* **What to produce**
Retype, without alteration, each line from the line containing "simp only [Equiv.toEmbedding_apply]" to the final line of the records.

(Items from a data source)
/-- **F_p for «same lower set on both sides», any enumerations.** If `u, w : Fin r → Finset (Fin h)` are injective with
the same range, and that range is a lower set, then `det [η_{u i}^{Σ_{c∈w j} p^c}] ≠ 0` in `𝔽_p[Y]`. -/
theorem frobDet_ne_zero_samePattern_lowerSet {h r : ℕ} (u w : Fin r → Finset (Fin h))
    (hu : Function.Injective u) (hw : Function.Injective w) (huw : Set.range u = Set.range w)
    (hlow : IsLowerSet (Set.range u)) :
    (Matrix.of fun i j : Fin r =>
      ((X none + ∑ a ∈ u i, X (some a) : MvPolynomial (Option (Fin h)) (ZMod p))) ^
        (∑ c ∈ w j, p ^ (c : ℕ))).det ≠ 0 := by
  classical
  set F : Finset (Finset (Fin h)) := Finset.univ.image u with hFdef
  have hmemF : ∀ S, S ∈ F ↔ S ∈ Set.range u := by
    intro S; simp [hFdef, Set.mem_range, eq_comm]
  have hF : IsDownClosedFam F := by
    intro S hS T hT
    exact (hmemF T).mpr (hlow (show T ≤ S from hT) ((hmemF S).mp hS))
  -- the canonical matrix in the tree's variables
  set ρ : MvPolynomial (Fin (h + 1)) (ZMod p) →ₐ[ZMod p] MvPolynomial (Option (Fin h)) (ZMod p) :=
    rename (finSuccEquivLast : Fin (h + 1) ≃ Option (Fin h)) with hρ
  set Nmat : Matrix (Fam F) (Fam F) (MvPolynomial (Option (Fin h)) (ZMod p)) :=
    Matrix.of fun S T : Fam F =>
      ((X none + ∑ a ∈ S.1, X (some a) : MvPolynomial (Option (Fin h)) (ZMod p))) ^ (∑ c ∈ T.1, p ^ (c : ℕ)) with hN
  have hmat : ρ.mapMatrix (spMatrix p h (fun c => (c : ℕ)) F) = Nmat := by
    refine Matrix.ext fun S T => ?_
    simp only [AlgHom.mapMatrix_apply, Matrix.map_apply, spMatrix, hN, Matrix.of_apply, map_pow, ballEta, ballWt,
      map_add, map_sum, hρ, rename_X, finSuccEquivLast_last, finSuccEquivLast_castSucc]
  have hN0 : Nmat.det ≠ 0 := by
    intro h0
    apply spMatrix_det_ne_zero p h (fun c => (c : ℕ)) F Fin.val_strictMono hF
    apply MvPolynomial.rename_injective _ (finSuccEquivLast : Fin (h + 1) ≃ Option (Fin h)).injective
    have := ρ.map_det (spMatrix p h (fun c => (c : ℕ)) F)
    rw [hmat, h0] at this
    rw [map_zero, ← hρ]
    exact this
  -- the enumerations are bijections onto `Fam F`
  let fu : Fin r → Fam F := fun i => ⟨u i, (hmemF _).mpr ⟨i, rfl⟩⟩
  let fw : Fin r → Fam F := fun j => ⟨w j, (hmemF _).mpr (huw ▸ ⟨j, rfl⟩)⟩
  have hfu : Function.Bijective fu :=
    ⟨fun i j hij => hu (congrArg Subtype.val hij), fun S => by
      obtain ⟨i, hi⟩ := (hmemF _).mp S.2; exact ⟨i, Subtype.ext hi⟩⟩
  have hfw : Function.Bijective fw :=
    ⟨fun i j hij => hw (congrArg Subtype.val hij), fun S => by
      obtain ⟨j, hj⟩ := (huw ▸ (hmemF _).mp S.2 : S.1 ∈ Set.range w); exact ⟨j, Subtype.ext hj⟩⟩
  set σu := Equiv.ofBijective fu hfu with hσu
  set σw := Equiv.ofBijective fw hfw with hσw
  set π : Equiv.Perm (Fam F) := σu.symm.trans σw with hπ
  have hsub : (Matrix.of fun i j : Fin r =>
      ((X none + ∑ a ∈ u i, X (some a) : MvPolynomial (Option (Fin h)) (ZMod p))) ^ (∑ c ∈ w j, p ^ (c : ℕ))) =
      (Nmat.submatrix id π).submatrix σu σu := by
    refine Matrix.ext fun i j => ?_
    simp only [Matrix.submatrix_apply, hN, Matrix.of_apply, id, hπ, Equiv.trans_apply, hσu, hσw,
      Equiv.ofBijective_symm_apply_apply, Equiv.ofBijective_apply]
    rfl
  rw [hsub, Matrix.det_submatrix_equiv_self, Matrix.det_permute']
  rcases Int.units_eq_one_or (Equiv.Perm.sign π) with h1 | h1 <;> simp [h1, hN0]

omit [Fact p.Prime] in
/-- **T1 on the same-lower-set layouts**: a numeric complex additive table with nonzero determinant exists. -/
theorem additiveTable_samePattern_lowerSet {h r : ℕ} (u w : Fin r → Finset (Fin h))
    (hu : Function.Injective u) (hw : Function.Injective w) (huw : Set.range u = Set.range w)
    (hlow : IsLowerSet (Set.range u)) :
    ∃ (ω₀ : Fin h → ℂ) (ω : Fin h → Fin h → ℂ),
      (Matrix.of fun i j : Fin r => ∏ c ∈ w j, (ω₀ c + ∑ a ∈ u i, ω a c)).det ≠ 0 :=
  haveI : Fact (Nat.Prime 2) := ⟨Nat.prime_two⟩
  exists_table_of_frobenius_char 2 u w (frobDet_ne_zero_samePattern_lowerSet 2 u w hu hw huw hlow)

omit [Fact p.Prime] in
/-- **«SAME SIMPLICIAL COMPLEX ON BOTH SIDES».** For `h ≥ 2` and every injective `u, w` with the same range, that
range a lower set (rows and columns run through the same simplicial complex, in any two orders), the partition minor
is nonsingular at some `f ∈ SmallCircuits ℂ (h+h) 5`. -/
theorem partitionMinor_hit_samePattern_lowerSet {h r : ℕ} (hh : 2 ≤ h) (u w : Fin r → Finset (Fin h))
    (hu : Function.Injective u) (hw : Function.Injective w) (huw : Set.range u = Set.range w)
    (hlow : IsLowerSet (Set.range u)) :
    ∃ f ∈ SmallCircuits ℂ (h + h) 5,
      (Matrix.of fun i j : Fin r => MvPolynomial.coeff
        (∑ a ∈ u i, Finsupp.single (Fin.castAdd h a) 1 +
          ∑ c ∈ w j, Finsupp.single (Fin.natAdd h c) 1) f).det ≠ 0 :=
  haveI : Fact (Nat.Prime 2) := ⟨Nat.prime_two⟩
  partitionMinor_hit_of_frobenius_char 2 hh u w (frobDet_ne_zero_samePattern_lowerSet 2 u w hu hw huw hlow)

/-- **Relabeled copies.** Rows through a lower set `Δ` and columns through `π(Δ)` for a permutation `π` of the
coordinates (any two orders): the Moore determinant is nonzero (rename the node variables by `π`). -/
theorem frobDet_ne_zero_samePattern_lowerSet_perm {h r : ℕ} (π : Equiv.Perm (Fin h))
    (u w : Fin r → Finset (Fin h)) (hu : Function.Injective u) (hw : Function.Injective w)
    (hlow : IsLowerSet (Set.range u))
    (huw : Set.range w = Set.range fun i => (u i).map π.toEmbedding) :
    (Matrix.of fun i j : Fin r =>
      ((X none + ∑ a ∈ u i, X (some a) : MvPolynomial (Option (Fin h)) (ZMod p))) ^
        (∑ c ∈ w j, p ^ (c : ℕ))).det ≠ 0 := by
  classical
  set u' : Fin r → Finset (Fin h) := fun i => (u i).map π.toEmbedding with hu'
  have hu'inj : Function.Injective u' := fun i j hij => hu (Finset.map_injective π.toEmbedding hij)
  have hlow' : IsLowerSet (Set.range u') := by
    rintro U T hTU ⟨i, rfl⟩
    have hT : T.map π.symm.toEmbedding ≤ u i := by
      intro x hx
      obtain ⟨y, hy, rfl⟩ := Finset.mem_map.mp hx
      have := hTU hy
      rw [hu'] at this
      obtain ⟨z, hz, hzy⟩ := Finset.mem_map.mp this
      simp only [Equiv.toEmbedding_apply] at hzy ⊢
      rw [← hzy, Equiv.symm_apply_apply]; exact hz
    obtain ⟨k, hk⟩ := hlow hT ⟨i, rfl⟩
    refine ⟨k, ?_⟩
    show (u k).map π.toEmbedding = T
    rw [hk, Finset.map_map]
    convert Finset.map_refl (s := T) using 2
    ext x; simp
  have key := frobDet_ne_zero_samePattern_lowerSet p u' w hu'inj hw huw.symm hlow'
  -- rename the node variables by `π`
  set ρ : MvPolynomial (Option (Fin h)) (ZMod p) →ₐ[ZMod p] MvPolynomial (Option (Fin h)) (ZMod p) :=
    rename (Option.map π) with hρ
  have hmat : ρ.mapMatrix (Matrix.of fun i j : Fin r =>
      ((X none + ∑ a ∈ u i, X (some a) : MvPolynomial (Option (Fin h)) (ZMod p))) ^ (∑ c ∈ w j, p ^ (c : ℕ))) =
      Matrix.of fun i j : Fin r =>
        ((X none + ∑ a ∈ u' i, X (some a) : MvPolynomial (Option (Fin h)) (ZMod p))) ^ (∑ c ∈ w j, p ^ (c : ℕ)) := by
    refine Matrix.ext fun i j => ?_
    simp only [AlgHom.mapMatrix_apply, Matrix.map_apply, Matrix.of_apply, map_pow, map_add, map_sum, hρ, rename_X,
      Option.map_none, Option.map_some, hu', Finset.sum_map, Equiv.toEmbedding_apply]
  intro h0
  apply key
  rw [← hmat, ← AlgHom.map_det, h0, map_zero]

* **Response to the exercise**
      simp only [Equiv.toEmbedding_apply] at hzy ⊢
      rw [← hzy, Equiv.symm_apply_apply]; exact hz
    obtain ⟨k, hk⟩ := hlow hT ⟨i, rfl⟩
    refine ⟨k, ?_⟩
    show (u k).map π.toEmbedding = T
    rw [hk, Finset.map_map]
    convert Finset.map_refl (s := T) using 2
    ext x; simp
  have key := frobDet_ne_zero_samePattern_lowerSet p u' w hu'inj hw huw.symm hlow'
  -- rename the node variables by `π`
  set ρ : MvPolynomial (Option (Fin h)) (ZMod p) →ₐ[ZMod p] MvPolynomial (Option (Fin h)) (ZMod p) :=
    rename (Option.map π) with hρ
  have hmat : ρ.mapMatrix (Matrix.of fun i j : Fin r =>
      ((X none + ∑ a ∈ u i, X (some a) : MvPolynomial (Option (Fin h)) (ZMod p))) ^ (∑ c ∈ w j, p ^ (c : ℕ))) =
      Matrix.of fun i j : Fin r =>
        ((X none + ∑ a ∈ u' i, X (some a) : MvPolynomial (Option (Fin h)) (ZMod p))) ^ (∑ c ∈ w j, p ^ (c : ℕ)) := by
    refine Matrix.ext fun i j => ?_
    simp only [AlgHom.mapMatrix_apply, Matrix.map_apply, Matrix.of_apply, map_pow, map_add, map_sum, hρ, rename_X,
      Option.map_none, Option.map_some, hu', Finset.sum_map, Equiv.toEmbedding_apply]
  intro h0
  apply key
  rw [← hmat, ← AlgHom.map_det, h0, map_zero]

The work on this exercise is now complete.